:: Information supplied ::

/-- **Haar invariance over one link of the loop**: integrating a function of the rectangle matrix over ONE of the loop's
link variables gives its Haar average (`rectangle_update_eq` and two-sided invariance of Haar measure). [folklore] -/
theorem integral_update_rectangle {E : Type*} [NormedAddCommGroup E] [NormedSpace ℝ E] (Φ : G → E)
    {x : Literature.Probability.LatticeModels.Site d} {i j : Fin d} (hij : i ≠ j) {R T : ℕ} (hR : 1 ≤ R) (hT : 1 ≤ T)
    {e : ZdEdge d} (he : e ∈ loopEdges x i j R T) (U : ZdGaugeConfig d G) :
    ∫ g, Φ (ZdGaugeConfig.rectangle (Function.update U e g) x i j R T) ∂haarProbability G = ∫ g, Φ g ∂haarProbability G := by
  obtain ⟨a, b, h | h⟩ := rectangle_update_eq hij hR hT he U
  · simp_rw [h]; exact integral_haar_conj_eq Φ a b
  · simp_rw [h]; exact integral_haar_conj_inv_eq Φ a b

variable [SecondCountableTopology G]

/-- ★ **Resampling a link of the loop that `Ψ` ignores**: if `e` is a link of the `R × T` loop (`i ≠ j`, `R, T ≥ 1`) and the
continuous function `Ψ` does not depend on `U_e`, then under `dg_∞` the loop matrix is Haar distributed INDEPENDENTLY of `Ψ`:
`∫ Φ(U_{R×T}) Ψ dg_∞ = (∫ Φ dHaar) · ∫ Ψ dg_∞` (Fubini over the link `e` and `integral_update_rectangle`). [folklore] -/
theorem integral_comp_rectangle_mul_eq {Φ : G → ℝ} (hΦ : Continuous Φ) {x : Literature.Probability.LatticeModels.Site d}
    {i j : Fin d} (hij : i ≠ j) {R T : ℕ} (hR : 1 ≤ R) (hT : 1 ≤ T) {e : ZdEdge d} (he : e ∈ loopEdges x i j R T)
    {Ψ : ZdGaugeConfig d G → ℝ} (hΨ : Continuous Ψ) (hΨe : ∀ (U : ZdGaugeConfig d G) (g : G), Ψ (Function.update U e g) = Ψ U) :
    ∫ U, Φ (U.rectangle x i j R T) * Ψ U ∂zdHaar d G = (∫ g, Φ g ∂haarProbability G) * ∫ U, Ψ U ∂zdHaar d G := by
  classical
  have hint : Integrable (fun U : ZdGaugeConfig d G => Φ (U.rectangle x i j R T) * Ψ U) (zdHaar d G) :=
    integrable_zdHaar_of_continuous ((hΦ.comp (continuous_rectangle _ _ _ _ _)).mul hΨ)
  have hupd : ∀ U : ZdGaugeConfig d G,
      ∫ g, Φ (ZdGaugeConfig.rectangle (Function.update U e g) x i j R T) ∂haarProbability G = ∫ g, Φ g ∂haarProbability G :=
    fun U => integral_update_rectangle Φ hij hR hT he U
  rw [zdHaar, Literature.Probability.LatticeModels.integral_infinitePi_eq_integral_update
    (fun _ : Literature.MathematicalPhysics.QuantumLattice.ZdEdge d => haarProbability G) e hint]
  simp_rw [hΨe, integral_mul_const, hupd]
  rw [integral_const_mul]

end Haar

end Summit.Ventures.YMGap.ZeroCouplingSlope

:::
:: Information supplied ::

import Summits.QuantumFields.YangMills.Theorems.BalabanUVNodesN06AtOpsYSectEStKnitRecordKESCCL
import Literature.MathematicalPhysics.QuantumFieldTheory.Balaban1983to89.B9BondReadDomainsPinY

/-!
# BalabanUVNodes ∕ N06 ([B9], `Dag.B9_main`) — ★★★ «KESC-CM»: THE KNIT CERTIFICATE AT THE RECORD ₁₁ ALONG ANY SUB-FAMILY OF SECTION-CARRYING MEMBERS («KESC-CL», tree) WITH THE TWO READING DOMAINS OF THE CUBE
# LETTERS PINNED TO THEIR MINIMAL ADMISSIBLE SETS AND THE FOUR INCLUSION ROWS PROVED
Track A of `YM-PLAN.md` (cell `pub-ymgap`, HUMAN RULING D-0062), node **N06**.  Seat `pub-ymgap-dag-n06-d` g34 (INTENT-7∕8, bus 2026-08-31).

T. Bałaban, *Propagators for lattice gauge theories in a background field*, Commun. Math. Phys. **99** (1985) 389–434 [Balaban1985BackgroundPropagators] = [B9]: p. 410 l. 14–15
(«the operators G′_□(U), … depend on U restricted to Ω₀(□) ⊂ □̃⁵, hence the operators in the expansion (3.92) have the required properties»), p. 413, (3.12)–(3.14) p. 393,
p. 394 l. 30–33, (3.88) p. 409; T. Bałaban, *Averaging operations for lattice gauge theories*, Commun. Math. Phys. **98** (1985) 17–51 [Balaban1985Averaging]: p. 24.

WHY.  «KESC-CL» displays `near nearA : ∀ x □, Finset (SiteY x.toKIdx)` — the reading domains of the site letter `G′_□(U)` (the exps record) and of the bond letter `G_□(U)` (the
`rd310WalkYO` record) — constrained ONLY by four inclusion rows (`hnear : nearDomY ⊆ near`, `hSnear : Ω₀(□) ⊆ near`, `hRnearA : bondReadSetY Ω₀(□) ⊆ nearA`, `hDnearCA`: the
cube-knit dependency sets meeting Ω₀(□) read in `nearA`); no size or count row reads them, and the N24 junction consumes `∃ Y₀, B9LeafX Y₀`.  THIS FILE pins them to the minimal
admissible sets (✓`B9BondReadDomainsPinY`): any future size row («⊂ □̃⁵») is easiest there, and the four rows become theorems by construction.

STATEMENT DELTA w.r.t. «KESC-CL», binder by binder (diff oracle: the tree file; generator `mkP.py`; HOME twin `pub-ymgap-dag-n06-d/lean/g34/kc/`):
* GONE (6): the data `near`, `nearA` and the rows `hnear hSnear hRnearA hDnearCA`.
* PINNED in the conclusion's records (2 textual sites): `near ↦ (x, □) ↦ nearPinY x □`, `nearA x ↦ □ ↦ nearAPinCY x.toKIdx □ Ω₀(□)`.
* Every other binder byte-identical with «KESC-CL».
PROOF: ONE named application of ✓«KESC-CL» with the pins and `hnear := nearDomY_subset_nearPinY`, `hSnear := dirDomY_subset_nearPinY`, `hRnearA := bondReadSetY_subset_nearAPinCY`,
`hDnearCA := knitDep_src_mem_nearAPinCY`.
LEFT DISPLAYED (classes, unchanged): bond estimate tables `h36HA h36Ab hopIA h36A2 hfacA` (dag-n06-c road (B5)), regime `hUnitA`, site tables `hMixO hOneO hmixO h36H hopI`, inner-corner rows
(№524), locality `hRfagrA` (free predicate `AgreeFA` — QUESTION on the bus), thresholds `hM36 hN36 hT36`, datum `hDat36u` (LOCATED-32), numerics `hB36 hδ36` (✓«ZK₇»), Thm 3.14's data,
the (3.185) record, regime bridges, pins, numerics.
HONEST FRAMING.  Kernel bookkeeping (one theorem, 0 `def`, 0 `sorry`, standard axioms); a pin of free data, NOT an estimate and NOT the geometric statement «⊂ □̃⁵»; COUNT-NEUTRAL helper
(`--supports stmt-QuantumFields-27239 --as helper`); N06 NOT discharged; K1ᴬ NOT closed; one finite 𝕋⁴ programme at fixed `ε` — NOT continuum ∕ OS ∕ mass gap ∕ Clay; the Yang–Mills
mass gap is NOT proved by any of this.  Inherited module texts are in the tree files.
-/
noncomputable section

:::

▶ **What you will do**
Transcribe the records above exactly, beginning at the line that contains "T. Bałaban, *Propagators" and ending with the line that contains "QUESTION on the", both included, and nothing else.

▶ **Solution**
T. Bałaban, *Propagators for lattice gauge theories in a background field*, Commun. Math. Phys. **99** (1985) 389–434 [Balaban1985BackgroundPropagators] = [B9]: p. 410 l. 14–15
(«the operators G′_□(U), … depend on U restricted to Ω₀(□) ⊂ □̃⁵, hence the operators in the expansion (3.92) have the required properties»), p. 413, (3.12)–(3.14) p. 393,
p. 394 l. 30–33, (3.88) p. 409; T. Bałaban, *Averaging operations for lattice gauge theories*, Commun. Math. Phys. **98** (1985) 17–51 [Balaban1985Averaging]: p. 24.

WHY.  «KESC-CL» displays `near nearA : ∀ x □, Finset (SiteY x.toKIdx)` — the reading domains of the site letter `G′_□(U)` (the exps record) and of the bond letter `G_□(U)` (the
`rd310WalkYO` record) — constrained ONLY by four inclusion rows (`hnear : nearDomY ⊆ near`, `hSnear : Ω₀(□) ⊆ near`, `hRnearA : bondReadSetY Ω₀(□) ⊆ nearA`, `hDnearCA`: the
cube-knit dependency sets meeting Ω₀(□) read in `nearA`); no size or count row reads them, and the N24 junction consumes `∃ Y₀, B9LeafX Y₀`.  THIS FILE pins them to the minimal
admissible sets (✓`B9BondReadDomainsPinY`): any future size row («⊂ □̃⁵») is easiest there, and the four rows become theorems by construction.

STATEMENT DELTA w.r.t. «KESC-CL», binder by binder (diff oracle: the tree file; generator `mkP.py`; HOME twin `pub-ymgap-dag-n06-d/lean/g34/kc/`):
* GONE (6): the data `near`, `nearA` and the rows `hnear hSnear hRnearA hDnearCA`.
* PINNED in the conclusion's records (2 textual sites): `near ↦ (x, □) ↦ nearPinY x □`, `nearA x ↦ □ ↦ nearAPinCY x.toKIdx □ Ω₀(□)`.
* Every other binder byte-identical with «KESC-CL».
PROOF: ONE named application of ✓«KESC-CL» with the pins and `hnear := nearDomY_subset_nearPinY`, `hSnear := dirDomY_subset_nearPinY`, `hRnearA := bondReadSetY_subset_nearAPinCY`,
`hDnearCA := knitDep_src_mem_nearAPinCY`.
LEFT DISPLAYED (classes, unchanged): bond estimate tables `h36HA h36Ab hopIA h36A2 hfacA` (dag-n06-c road (B5)), regime `hUnitA`, site tables `hMixO hOneO hmixO h36H hopI`, inner-corner rows
(№524), locality `hRfagrA` (free predicate `AgreeFA` — QUESTION on the bus), thresholds `hM36 hN36 hT36`, datum `hDat36u` (LOCATED-32), numerics `hB36 hδ36` (✓«ZK₇»), Thm 3.14's data,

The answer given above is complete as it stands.